Inbound and outbound call failures

Incident Report for Gradwell Communications Ltd

Postmortem

Description of outage and impact:

On Friday 30th May, an alert was triggered indicating a problem on our core platform. Immediately, we began experiencing failures in both inbound and outbound call setup across the platform, resulting in a Major Service Outage. During the incident, customers would have experienced delays or timeouts when attempting to place or receive calls. Importantly, in-flight calls remained unaffected. The incident was immediately escalated to a priority one status, and Gradwell engineers were fully engaged in the investigation and resolution process.

Cause & Resolution:

The initial cause of the outage was traced to a deadlock in the call handling process. This deadlock rendered part of the system unresponsive, which led to significant delays and timeouts in call setup. The resolution occurred automatically when our tooling identified the failure and terminated the connections, allowing services to recover without manual intervention. This action restored call traffic in both directions. However, after restoring core functionality, it was observed that a small subset of customers continued to experience issues with inbound call traffic. Further investigation revealed that the issue stemmed from an upstream supplier who had begun routing traffic through new IP addresses without notifying Gradwell. Once the new IPs were identified and whitelisted, normal service was restored for the affected customers.

Root Cause:

The root cause of the incident was a deadlock in the call handling process that led to system-wide timeouts. A contributing factor to the extended impact for some customers was the unannounced change by an upstream supplier, who began sending traffic through new IP addresses that had not been pre-approved or communicated.

Prevention of recurrence:

Our alerting systems operated as expected and will remain in place. However, to further reduce the risk of recurrence, development work is already underway to redesign the post-call processing components of the call handling system, thereby preventing future deadlocks. Additionally, steps are being taken to improve coordination with upstream suppliers to ensure any changes in routing, such as new IP addresses, are communicated in advance and properly integrated into our systems.
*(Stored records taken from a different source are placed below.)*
/-!
# Seregin–Šverák 2009, (as13) on their coordinate cylinders `𝒞`, from the ball form of the
pressure decay estimate

Analysis/FluidPDE proof file (no new definitions, no new named facts). The tree carries two
renderings of the display (as13) of G. Seregin, V. Šverák, Comm. PDE 34 (2009) = arXiv:0804.1803,
proof of Lemma 3.5, p. 10 — "the decay estimate for the pressure field
`D(z_b, ϱ; q) ≤ c [ (ϱ/r) D(z_b, r; q) + (r/ϱ)² C(z_b, r; v) ]`, `0 < ϱ ≤ r`":

* `SereginSverak2009.PressureDecay` (`SereginSverakScaledEnergy.lean`), verbatim in the setting of
  the proof of Lemma 3.5: centres `z_b = (0, b e₃)`, `|b| ≤ 1/4`, radii `0 < ϱ ≤ r < 1/4`, the
  quantities `pressureD`, `cubicC` over Seregin–Šverák's cylinders
  `Q(z₀, R) = 𝒞(x₀, R) × ]t₀ - R², t₀[`, `𝒞(x₀, R) = {|x' - x₀'| < R, |x₃ - x₀₃| < R}`, for the
  solutions `IsAxisymmetricLocalSolution u p` of Thm. 3.1 (Navier–Stokes in `𝒟'(Q)`,
  `u ∈ L³(Q)`, `p ∈ L^{3/2}(Q)`, axisymmetric) under the Type I bound;
* `seregin_sverak_pressure_decay` (`PressureDecayEstimate.lean`), the same estimate for every
  distributional solution on an open set, over the Caffarelli–Kohn–Nirenberg cylinders with
  **balls** as space sections (`cknD`, `cknC`).

This file **proves the first from the second**
(`SereginSverak2009.pressureDecay_of_seregin_sverak_pressure_decay`), as announced in the module
docstring of `PressureDecayEstimate.lean`: since `B(x₀, R) ⊆ 𝒞(x₀, R) ⊆ B(x₀, √2 R)`
(`ball_subset_spaceCyl`, `spaceCyl_subset_ball`) and the time windows agree,
`D_𝒞(ϱ) ≤ 2 D_B(√2 ϱ)`, `D_B(r) ≤ D_𝒞(r)`, `C_B(r) ≤ C_𝒞(r)`; for `√2 ϱ ≤ r` the ball estimate
between the radii `√2 ϱ ≤ r` gives `D_𝒞(ϱ) ≤ 2c (√2 (ϱ/r) D_𝒞(r) + ½ (r/ϱ)² C_𝒞(r))`, and for
`r < √2 ϱ` trivially `D_𝒞(ϱ) ≤ (r/ϱ)² D_𝒞(r) ≤ 2 D_𝒞(r) ≤ 3 (ϱ/r) D_𝒞(r)`; both are
`≤ (3c + 3) [(ϱ/r) D_𝒞(r) + (r/ϱ)² C_𝒞(r)]`. The ball cylinders `Q_r(0, b e₃)`, `|b| ≤ 1/4`,
`r < 1/4`, lie in `Q = 𝒞 × ]-1, 0[` (`parabolicCylinder_axis_subset_parCyl`), where the solution
is distributional. The Type I hypothesis and the axial symmetry of `PressureDecay` are not used.

## References

* G. Seregin, V. Šverák, Comm. PDE 34 (2009) = arXiv:0804.1803, §3 p. 9 (cylinders `𝒞`,
  `Q(z₀, R)`, functionals `C`, `D`), proof of Lemma 3.5, (as5), (as13) (p. 10).
  [`SereginSverak2009`]
* G. Seregin, *Lecture notes on regularity theory for the Navier–Stokes equations* (2014), §6.5
  ("just for convenience, we replace balls `B(r)` with cylinders `𝒞(r)`"). [`Seregin2014`]
-/

noncomputable section

open MeasureTheory Set Function Filter Topology TopologicalSpace Metric
open scoped NNReal ENNReal

namespace Literature.Analysis.FluidPDE

/-! ### Balls and the coordinate cylinders `𝒞` -/

/-! Two coordinate bounds (`|y'| ≤ |y|`, `|y₃| ≤ |y|`) are used below; they are kept as local
`have`s because the tree already has them under `Literature.Barriers.NavierStokesRegularity`
(`AxisymmetricTypeIExclusionProofs.lean`), which is not imported here. -/

/-- `B(x₀, R) ⊆ 𝒞(x₀, R)`. [folklore] -/
theorem ball_subset_spaceCyl (x₀ : EuclideanSpace ℝ (Fin 3)) (R : ℝ) :
    ball x₀ R ⊆ SereginSverak2009.spaceCyl x₀ R := by
  intro x hx
  rw [mem_ball, dist_eq_norm] at hx
  rw [SereginSverak2009.mem_spaceCyl]
  have hcyl : cylRadius (x - x₀) ≤ ‖x - x₀‖ := by
    rw [EuclideanSpace.norm_eq, cylRadius]
    apply Real.sqrt_le_sqrt
    simp only [Fin.sum_univ_three, Real.norm_eq_abs, sq_abs]
    nlinarith [sq_nonneg ((x - x₀) 2)]
  have h2 : |(x - x₀) 2| ≤ ‖x - x₀‖ := by
    simpa only [Real.norm_eq_abs] using PiLp.norm_apply_le (x - x₀) 2
  refine ⟨hcyl.trans_lt hx, ?_⟩
  exact lt_of_le_of_lt (by simpa using h2) hx

/-- `𝒞(x₀, R) ⊆ B(x₀, √2 R)` (`|x - x₀|² = |x' - x₀'|² + |x₃ - x₀₃|² < 2R²`). [folklore] -/
theorem spaceCyl_subset_ball (x₀ : EuclideanSpace ℝ (Fin 3)) {R : ℝ} (hR : 0 ≤ R) :
    SereginSverak2009.spaceCyl x₀ R ⊆ ball x₀ (Real.sqrt 2 * R) := by
  intro x hx
  rw [SereginSverak2009.mem_spaceCyl] at hx
  obtain ⟨h1, h2⟩ := hx
  rw [mem_ball, dist_eq_norm]
  have hc := cylRadius_nonneg (x - x₀)
  have hnsq : ‖x - x₀‖ ^ 2 = (x - x₀) 0 ^ 2 + (x - x₀) 1 ^ 2 + (x - x₀) 2 ^ 2 := by
    rw [EuclideanSpace.norm_eq, Real.sq_sqrt (by positivity), Fin.sum_univ_three]
    simp only [Real.norm_eq_abs, sq_abs]
  have hsq : ‖x - x₀‖ ^ 2 < (Real.sqrt 2 * R) ^ 2 := by
    rw [hnsq, mul_pow, Real.sq_sqrt (by norm_num : (0 : ℝ) ≤ 2)]
    have e1 : (x - x₀) 0 ^ 2 + (x - x₀) 1 ^ 2 = cylRadius (x - x₀) ^ 2 := (cylRadius_sq _).symm
    have h3 : cylRadius (x - x₀) ^ 2 < R ^ 2 := by nlinarith
    have h4 : (x - x₀) 2 ^ 2 < R ^ 2 := by
      have : |(x - x₀) 2| ^ 2 < R ^ 2 := by
        have hab : |(x - x₀) 2| < R := by simpa using h2
        nlinarith [abs_nonneg ((x - x₀) 2)]
      rwa [sq_abs] at this
    linarith
  exact lt_of_pow_lt_pow_left₀ 2 (by positivity) hsq

/-- `Q_R(z₀) ⊆ Q(z₀, R)`: the Caffarelli–Kohn–Nirenberg cylinder (balls) inside Seregin–Šverák's
(coordinate cylinders), same time window. [folklore] -/
theorem parabolicCylinder_subset_parCyl (z₀ : ℝ × EuclideanSpace ℝ (Fin 3)) (R : ℝ) :
    parabolicCylinder R z₀ ⊆ SereginSverak2009.parCyl z₀ R := by
  intro w hw
  obtain ⟨h1, h2⟩ := hw
  exact ⟨h1, ball_subset_spaceCyl z₀.2 R h2⟩

/-- `Q(z₀, R) ⊆ Q_{√2 R}(z₀)` for `R ≥ 0` (coordinate cylinder in the ball of radius `√2 R`, time
window `]t₀ - R², t₀[ ⊆ ]t₀ - 2R², t₀[`). [folklore] -/
theorem parCyl_subset_parabolicCylinder (z₀ : ℝ × EuclideanSpace ℝ (Fin 3)) {R : ℝ} (hR : 0 ≤ R) :
    SereginSverak2009.parCyl z₀ R ⊆ parabolicCylinder (Real.sqrt 2 * R) z₀ := by
  intro w hw
  rw [SereginSverak2009.mem_parCyl] at hw
  obtain ⟨⟨h1, h2⟩, h3, h4⟩ := hw
  have hx : w.2 ∈ ball z₀.2 (Real.sqrt 2 * R) :=
    spaceCyl_subset_ball z₀.2 hR ((SereginSverak2009.mem_spaceCyl).2 ⟨h3, h4⟩)
  refine ⟨⟨?_, h2⟩, hx⟩
  have : (Real.sqrt 2 * R) ^ 2 = 2 * R ^ 2 := by
    rw [mul_pow, Real.sq_sqrt (by norm_num : (0 : ℝ) ≤ 2)]
  rw [this]
  nlinarith

/-- The ball cylinders about the axis points of (as5) lie in `Q = 𝒞 × ]-1, 0[`:
`Q_r(0, b e₃) ⊆ Q(0, 1)` for `|b| ≤ 1/4`, `0 < r < 1/4`. [cite: SereginSverak2009, proof of Lemma 3.5, (as5)] -/
theorem parabolicCylinder_axis_subset_parCyl {b r : ℝ} (hb : |b| ≤ 1 / 4) (hr : r ∈ Ioo (0 : ℝ) (1 / 4)) :
    parabolicCylinder r ((0 : ℝ), b • eZ) ⊆ SereginSverak2009.parCyl 0 1 := by
  intro w hw
  rw [mem_parabolicCylinder] at hw
  obtain ⟨⟨h1, h2⟩, h3⟩ := hw
  dsimp only at h1 h2 h3
  rw [SereginSverak2009.mem_parCyl_zero]
  rw [dist_eq_norm] at h3
  have hr2 : r ^ 2 < 1 := by nlinarith [hr.1, hr.2]
  have hball : w.2 ∈ SereginSverak2009.spaceCyl (b • eZ) r :=
    ball_subset_spaceCyl (b • eZ) r (mem_ball.2 (by rwa [dist_eq_norm]))
  rw [SereginSverak2009.mem_spaceCyl] at hball
  refine ⟨⟨by linarith, h2⟩, ?_, ?_⟩
  · calc cylRadius w.2 = cylRadius (w.2 - b • eZ) := (cylRadius_sub_smul_eZ _ _).symm
      _ < r := hball.1
      _ < 1 := by linarith [hr.2]
  · have h4 : |(w.2 - b • eZ) 2| < r := hball.2
    have h5 : (w.2 - b • eZ) 2 = w.2 2 - b := by simp
    rw [h5] at h4
    have h6 : |w.2 2| ≤ |w.2 2 - b| + |b| := by
      calc |w.2 2| = |(w.2 2 - b) + b| := by ring_nf
        _ ≤ |w.2 2 - b| + |b| := abs_add_le _ _
    linarith [hr.2]

/-! ### Comparison of the functionals -/

/-- `D_B(r) ≤ D_𝒞(r)` (same normalisation, `Q_r ⊆ Q(·, r)`). [folklore] -/
theorem cknD_le_pressureD (z₀ : ℝ × EuclideanSpace ℝ (Fin 3)) (r : ℝ) (p : ℝ → EuclideanSpace ℝ (Fin 3) → ℝ) :
    cknD r z₀ p ≤ SereginSverak2009.pressureD z₀ r p :=
  mul_le_mul_right (lintegral_mono_set (parabolicCylinder_subset_parCyl z₀ r)) _

/-- `C_B(r) ≤ C_𝒞(r)` (same normalisation, `Q_r ⊆ Q(·, r)`). [folklore] -/
theorem cknC_le_cubicC (z₀ : ℝ × EuclideanSpace ℝ (Fin 3)) (r : ℝ)
    (u : ℝ → EuclideanSpace ℝ (Fin 3) → EuclideanSpace ℝ (Fin 3)) :
    cknC r z₀ u ≤ SereginSverak2009.cubicC z₀ r u :=
  mul_le_mul_right (lintegral_mono_set (parabolicCylinder_subset_parCyl z₀ r)) _

/-- `D_𝒞(ϱ) ≤ 2 D_B(√2 ϱ)` for `ϱ > 0` (`Q(·, ϱ) ⊆ Q_{√2ϱ}`, `(√2ϱ)²/ϱ² = 2`). [folklore] -/
theorem pressureD_le_two_mul_cknD (z₀ : ℝ × EuclideanSpace ℝ (Fin 3)) {ϱ : ℝ} (hϱ : 0 < ϱ)
    (p : ℝ → EuclideanSpace ℝ (Fin 3) → ℝ) :
    SereginSverak2009.pressureD z₀ ϱ p ≤ 2 * cknD (Real.sqrt 2 * ϱ) z₀ p := by
  have hs : 0 < Real.sqrt 2 * ϱ := by positivity
  have e2 : ENNReal.ofReal (Real.sqrt 2 * ϱ) ^ 2 = 2 * ENNReal.ofReal ϱ ^ 2 := by
    rw [← ENNReal.ofReal_pow hs.le, ← ENNReal.ofReal_pow hϱ.le, mul_pow,
      Real.sq_sqrt (by norm_num : (0 : ℝ) ≤ 2), ENNReal.ofReal_mul (by norm_num), ENNReal.ofReal_ofNat]
  have e3 : 2 * (ENNReal.ofReal (Real.sqrt 2 * ϱ) ^ 2)⁻¹ = (ENNReal.ofReal ϱ ^ 2)⁻¹ := by
    rw [e2, ENNReal.mul_inv (Or.inl two_ne_zero) (Or.inl ENNReal.ofNat_ne_top), ← mul_assoc,
      ENNReal.mul_inv_cancel two_ne_zero ENNReal.ofNat_ne_top, one_mul]
  rw [SereginSverak2009.pressureD, cknD]
  calc (ENNReal.ofReal ϱ ^ 2)⁻¹ * ∫⁻ w in SereginSverak2009.parCyl z₀ ϱ, ‖p w.1 w.2‖ₑ ^ (3 / 2 : ℝ)
      ≤ (ENNReal.ofReal ϱ ^ 2)⁻¹ *
          ∫⁻ w in parabolicCylinder (Real.sqrt 2 * ϱ) z₀, ‖p w.1 w.2‖ₑ ^ (3 / 2 : ℝ) :=
        mul_le_mul_right (lintegral_mono_set (parCyl_subset_parabolicCylinder z₀ hϱ.le)) _
    _ = 2 * ((ENNReal.ofReal (Real.sqrt 2 * ϱ) ^ 2)⁻¹ *
            ∫⁻ w in parabolicCylinder (Real.sqrt 2 * ϱ) z₀, ‖p w.1 w.2‖ₑ ^ (3 / 2 : ℝ)) := by
        rw [← mul_assoc, e3]

/-- `D_𝒞(ϱ) ≤ (r/ϱ)² D_𝒞(r)` for `0 < ϱ ≤ r` (monotonicity of the integral in the cylinder). [folklore] -/
theorem pressureD_le_sq_mul_pressureD (z₀ : ℝ × EuclideanSpace ℝ (Fin 3)) {ϱ r : ℝ} (hϱ : 0 < ϱ)
    (hϱr : ϱ ≤ r) (p : ℝ → EuclideanSpace ℝ (Fin 3) → ℝ) :
    SereginSverak2009.pressureD z₀ ϱ p ≤
      ENNReal.ofReal ((r / ϱ) ^ 2) * SereginSverak2009.pressureD z₀ r p := by
  have hr : 0 < r := hϱ.trans_le hϱr
  have hr0 : ENNReal.ofReal r ^ 2 ≠ 0 := pow_ne_zero _ (ENNReal.ofReal_pos.2 hr).ne'
  have hrt : ENNReal.ofReal r ^ 2 ≠ ∞ := ENNReal.pow_ne_top ENNReal.ofReal_ne_top
  have e : (ENNReal.ofReal ϱ ^ 2)⁻¹ * ENNReal.ofReal r ^ 2 = ENNReal.ofReal ((r / ϱ) ^ 2) := by
    rw [← ENNReal.ofReal_pow hϱ.le, ← ENNReal.ofReal_pow hr.le, ← ENNReal.ofReal_inv_of_pos (by positivity),
      ← ENNReal.ofReal_mul (by positivity)]
    congr 1
    field_simp
  rw [SereginSverak2009.pressureD, SereginSverak2009.pressureD]
  calc (ENNReal.ofReal ϱ ^ 2)⁻¹ * ∫⁻ w in SereginSverak2009.parCyl z₀ ϱ, ‖p w.1 w.2‖ₑ ^ (3 / 2 : ℝ)
      ≤ (ENNReal.ofReal ϱ ^ 2)⁻¹ * ∫⁻ w in SereginSverak2009.parCyl z₀ r, ‖p w.1 w.2‖ₑ ^ (3 / 2 : ℝ) :=
        mul_le_mul_right (lintegral_mono_set (SereginSverak2009.parCyl_mono z₀ hϱ.le hϱr)) _
    _ = ((ENNReal.ofReal ϱ ^ 2)⁻¹ * ENNReal.ofReal r ^ 2) *
          ((ENNReal.ofReal r ^ 2)⁻¹ * ∫⁻ w in SereginSverak2009.parCyl z₀ r, ‖p w.1 w.2‖ₑ ^ (3 / 2 : ℝ)) := by
        rw [mul_assoc, ← mul_assoc (ENNReal.ofReal r ^ 2), ENNReal.mul_inv_cancel hr0 hrt, one_mul]
    _ = _ := by rw [e]

/-! ### (as13) on the cylinders `𝒞` from the ball form -/

/-- Elementary real arithmetic of the comparison: `2 (√2 ϱ/r) ≤ 3 (ϱ/r)` for `r > 0`, `ϱ ≥ 0`. [folklore] -/
theorem two_mul_sqrt_two_ratio_le {ϱ r : ℝ} (hϱ : 0 ≤ ϱ) (hr : 0 < r) :
    2 * (Real.sqrt 2 * ϱ / r) ≤ 3 * (ϱ / r) := by
  have hs : Real.sqrt 2 ≤ 3 / 2 := by
    rw [Real.sqrt_le_left (by norm_num)]
    norm_num
  have h1 : 0 ≤ ϱ / r := div_nonneg hϱ hr.le
  calc 2 * (Real.sqrt 2 * ϱ / r) = (2 * Real.sqrt 2) * (ϱ / r) := by ring
    _ ≤ 3 * (ϱ / r) := mul_le_mul_of_nonneg_right (by linarith) h1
Please accept Gradwell’s sincere apologies for the service disruption and the impact it has had on your business.

Posted Jun 02, 2025 - 16:28 BST

Resolved

This incident has been resolved.
Posted May 30, 2025 - 17:40 BST

Monitoring

Hello,

We are seeing inbound traffic return to normal and calls are successfully routing across our platform.

We sincerely apologise for any inconvenience caused by these issues.

If you continue to experience any issues, please contact our support team at support@gradwell.com or call 01225 800888.

Kind Regards,
Gradwell Communications
Posted May 30, 2025 - 13:27 BST

Update

Hello,

We are continuing to work on resolving this and apologise for the continuing issues seen.

A further update will be provide in 30 minutes.

Kind Regards,
Gradwell Communications
Posted May 30, 2025 - 13:15 BST

Investigating

Hello,

Whilst we're seeing outbound traffic as normal across the platform currently, we are seeing further inbound issues and are investigating these inbound call failures presently.

We apologise for the inconvenience caused by these.

We will provide a further update shorty.

Kind Regards,
Gradwell Communications
Posted May 30, 2025 - 12:40 BST

Monitoring

Hello,

We are seeing traffic return to normal and calls are successfully routing out across our platform.

We sincerely apologise for any inconvenience this may have caused. To provide full transparency, we will publish a Reason for Outage (RFO) report within ten working days.

If you continue to experience any issues or have questions, please don’t hesitate to contact our support team at support@gradwell.com or call 01225 800888.
Posted May 30, 2025 - 12:27 BST

Investigating

Hello,

We are currently investigating reports of inbound and outbound call failures.

We apologise for the inconvenience this is causing.

We will provide a further update shortly.

Kind Regards,
Gradwell Communications
Posted May 30, 2025 - 12:12 BST
This incident affected: Voice & Calls Services (Multi User VoIP, Outbound SIP Trunking, Outbound IAX Trunking, Inbound SIP trunking, Inbound IAX Trunking, Single User VoIP, International Phone Numbers, Wave, Teams Direct Routing).